Hi lintel I did contact them and facilities and yard looked amazing! Unfortunately out of my budget tho  :-( alainax could you pm me prices for southburn? Also do you know what the winter turnout is like there? My horse is an ex racer and he doesn't do well when stabled. Weaves and chews any wood he can see!


----------



## Ollie83 (16 July 2015)

alainax I would not have been far from you when you were in bellshill! I'm in viewpark


----------



## Jingleballs (22 July 2015)

There is a new yard opening just along from Ross Dhu - https://www.facebook.com/westsunnysideequestrian?pnref=story


----------



## debserofe (23 July 2015)

Ross Dhu may not be the cheapest but everything is included so, whereas you may get somewhere else where the base price is cheaper, add up all the extras and they no longer seem cheap and Ross Dhu no longer seems expensive!


----------



## Ollie83 (23 July 2015)

Thanks jingle balls and debserofe for suggestions.  Unfortunately after having my horse for a few weeks he has chewed all of the wood at back of my friends stable and this is him only stabled for a few hours at a time!! Hate to think how he'll cope at a full livery yard over winter when he will be stabled from around 5-6 pm until next morning. 

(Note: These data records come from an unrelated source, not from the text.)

import Summits.HodgeConjecture.HodgeCM.Model.FacePeriodR2J_1

/-! PORT of `HodgeCM/Model/FacePeriodR2J.lean` (HodgeCMPerL run 82) — part 2: continuation of `Summits.HodgeConjecture.HodgeCM.Model.FacePeriodR2J_1` (split at a top-level declaration boundary by port_pkg.py; scope re-opened below; declarations unchanged). -/

-- port_pkg: scope re-opened for this part (file-level context, then the namespace/section stack open at the cut)
set_option autoImplicit false
noncomputable section
open scoped TensorProduct InnerProductSpace Matrix
open Literature.NumberTheory.Automorphic Literature.NumberTheory.Weil1964
open Literature.NumberTheory.GelbartRogawski1991.UnitaryDualPair
open HodgeCM.Adelic HodgeCM.PerL34
open scoped Classical
open Literature.Geometry.ComplexHyperbolic.BallModel (U21 x₀ stabilizerEquivK21)
open Literature.NumberTheory.Automorphic.U21 (K21 matA sclD)
namespace HodgeCM
namespace Model
open NumberField NumberField.InfinitePlace
open HodgeCM.Model.ArchSideTerm
open HodgeCM.Universe (AdelicThetaCore AdelicThetaCore₀ SideData ThetaModel ModelAxiomsPerL)
open Literature.AlgebraicGeometry.HodgeTheory
open Literature.AlgebraicGeometry.ComplexMultiplication (Shimura1998_Thm3_isogenousPower Shimura1998_Thm2_Cor)
open Literature.NumberTheory.Automorphic.PicardCM
open Literature.NumberTheory.Transcendental (Arapura2012_Cor_15_4_6)
open HodgeCM.CMTypeOps (inflate)
open HodgeCM.Model.SupplyResidual (ClassSupplyPackN)
open HodgeCM.Model.ThetaSpace
section Record
variable (hHD : exists_isReal_hodgeModel) (hI : hodgePQ_independent_of_hodgeModel)
  (h₁ : BallQuotientUniformised) (h₃ : CMAbelianVarietyEigenbasisRealised)
/-- **THE ∃(ι₁, V, σ)-FORM CONSUMED TREE-SIDE** (shape of `hc_cm_closed_of_exists_facePeriod_sigma`'s hypothesis in the stage-2 σ-socket
`CorCM/B01/Transposition/AssemblySigma.lean`, here over the RECORD's model universe, not over the tree's `U_rec`): for every Galois CM `F` with `6 ≤ [F:ℚ]`
and every rank-four face `f` there are a surface embedding `ι₁`, a hermitian `V` and an ADMISSIBLE eigen-embedding `σ` with `U.PeriodNV ι₁ V F f.psi σ` —
`σ :=` any admissible embedding (`StubTree.admissible_exists`, rfwf Lemma 2.1), `ι₁ :=` its place representative, `V :=` Landherr's space (`StubTree.landherr_exists`).
Binder groups «JBUARM»'s two. [folklore] -/
theorem exists_periodNV_sigma_face_r20JBUARM
    (hGRU : ∀ (L : Type) [Field L] [NumberField L] [NumberField.IsCMField L] {N M n : ℕ} (e : Fin N × Fin M ≃ Fin n)
      (dV : Fin N → L) (hdV : ∀ i, NumberField.IsCMField.complexConj L (dV i) = dV i) (hdV0 : ∀ i, dV i ≠ 0)
      (dW : Fin M → L) (hdW : ∀ i, NumberField.IsCMField.complexConj L (dW i) = dW i) (hdW0 : ∀ i, dW i ≠ 0),
      (cmSplittingDatum L e dV hdV hdV0 dW hdW hdW0).CompatibleSplitting)
    (h418 : ∀ {L : CMField} {ι₁ : L →+* ℂ} (V : HermSpace3 L ι₁), (NumberField.InfinitePlace.mk ι₁).embedding = ι₁ → ∀ a₀ : LiuIndex.RealScalar L,
      (liuDictionaryPin hHD hI h₁ (cmAbelianVarietyRealised_of_eigenbasis hHD hI h₃) Literature.NumberTheory.Transcendental.arapura2012_cor_15_4_6_holds V
          (LiuIndex.I V (LiuIndex.repAt a₀) (LiuIndex.muLiu ι₁ LiuIndex.GramClass.rep))
          (LiuIndex.line V (LiuIndex.repAt a₀) (LiuIndex.muLiu ι₁ LiuIndex.GramClass.rep))).Thm418C) :
    ∀ (F : CMField), IsGalois ℚ F → 6 ≤ Module.finrank ℚ F → ∀ (f : Face F),
      ∃ (ι₁ : F →+* ℂ) (V : HermSpace3 F ι₁) (σ : F →+* ℂ), f.Admissible σ ∧ (picardCMUniverse hHD hI h₁ (cmAbelianVarietyRealised_of_eigenbasis hHD hI h₃)).PeriodNV ι₁ V F f.psi σ :=
  fun F hG h6 f => by
    haveI := hG
    obtain ⟨σ, hσ⟩ := StubTree.admissible_exists F h6 f
    obtain ⟨V⟩ := StubTree.landherr_exists F (NumberField.InfinitePlace.mk σ).embedding
    exact ⟨_, V, σ, hσ, periodNV_face_repr_R2J hHD hI h₁ (cmAbelianVarietyRealised_of_eigenbasis hHD hI h₃) Literature.NumberTheory.Transcendental.arapura2012_cor_15_4_6_holds
      (@SInstance.GRU.hGR hGRU) (@SInstance.GRU.hGR₀ hGRU) (@SInstance.GRU.hGR₁ hGRU) (@SInstance.GRU.hGR₂ hGRU) (@SInstance.GRU.hGR₃ hGRU) @ArchSideTerm.muSlotZero
      Literature.AlgebraicGeometry.HodgeTheory.deligneMilne1982_Thm_6_20_full_holds F h6 f hσ V (h418 V (by rw [NumberField.InfinitePlace.mk_embedding]))⟩

end Record

end Model

end HodgeCM

end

So now thinking he will cope much better if he can live out all year. He is a good doer for a tb and has previously wintered out fine. Now on hunt for somewhere that will offer 24/7 turnout but with option to pay extra for cover on days I cant manage up! Which I realise will probably be very difficult :-(


----------



## Jingleballs (24 July 2015)

Try Sauchenhall in Cumbernauld.  The horses can live out most of the year (from memory mine lived out April to December).  If you don't want your horse stabled they have a few large barns that the horses live in in their herds with hay bales - I kept my horse stabled but others chose to put their horses in the sheds and were happy.  Also, their grass livery covers the cost of adlib hay plus feed.


----------



## Ollie83 (24 July 2015)

Thats weird jingleballs I just contacted kirsty at sauchenhall today!  She's going to get back to me over weekend as may have something   fingers crossed! So did you livery there then? Did you find it ok? Pm if needed.


----------



## Jingleballs (25 July 2015)

Ollie83 said:



			Thats weird jingleballs I just contacted kirsty at sauchenhall today!  She's going to get back to me over weekend as may have something   fingers crossed! So did you livery there then? Did you find it ok? Pm if needed.
		
Click to expand...

Yes I liveried there for a year and a half.  Only left as we moved house and it was too far.  Fields are really well maintained with much better turnout that most other yards in the area.  Good for hacking and everyone is very friendly. PM if you have any more questions.


----------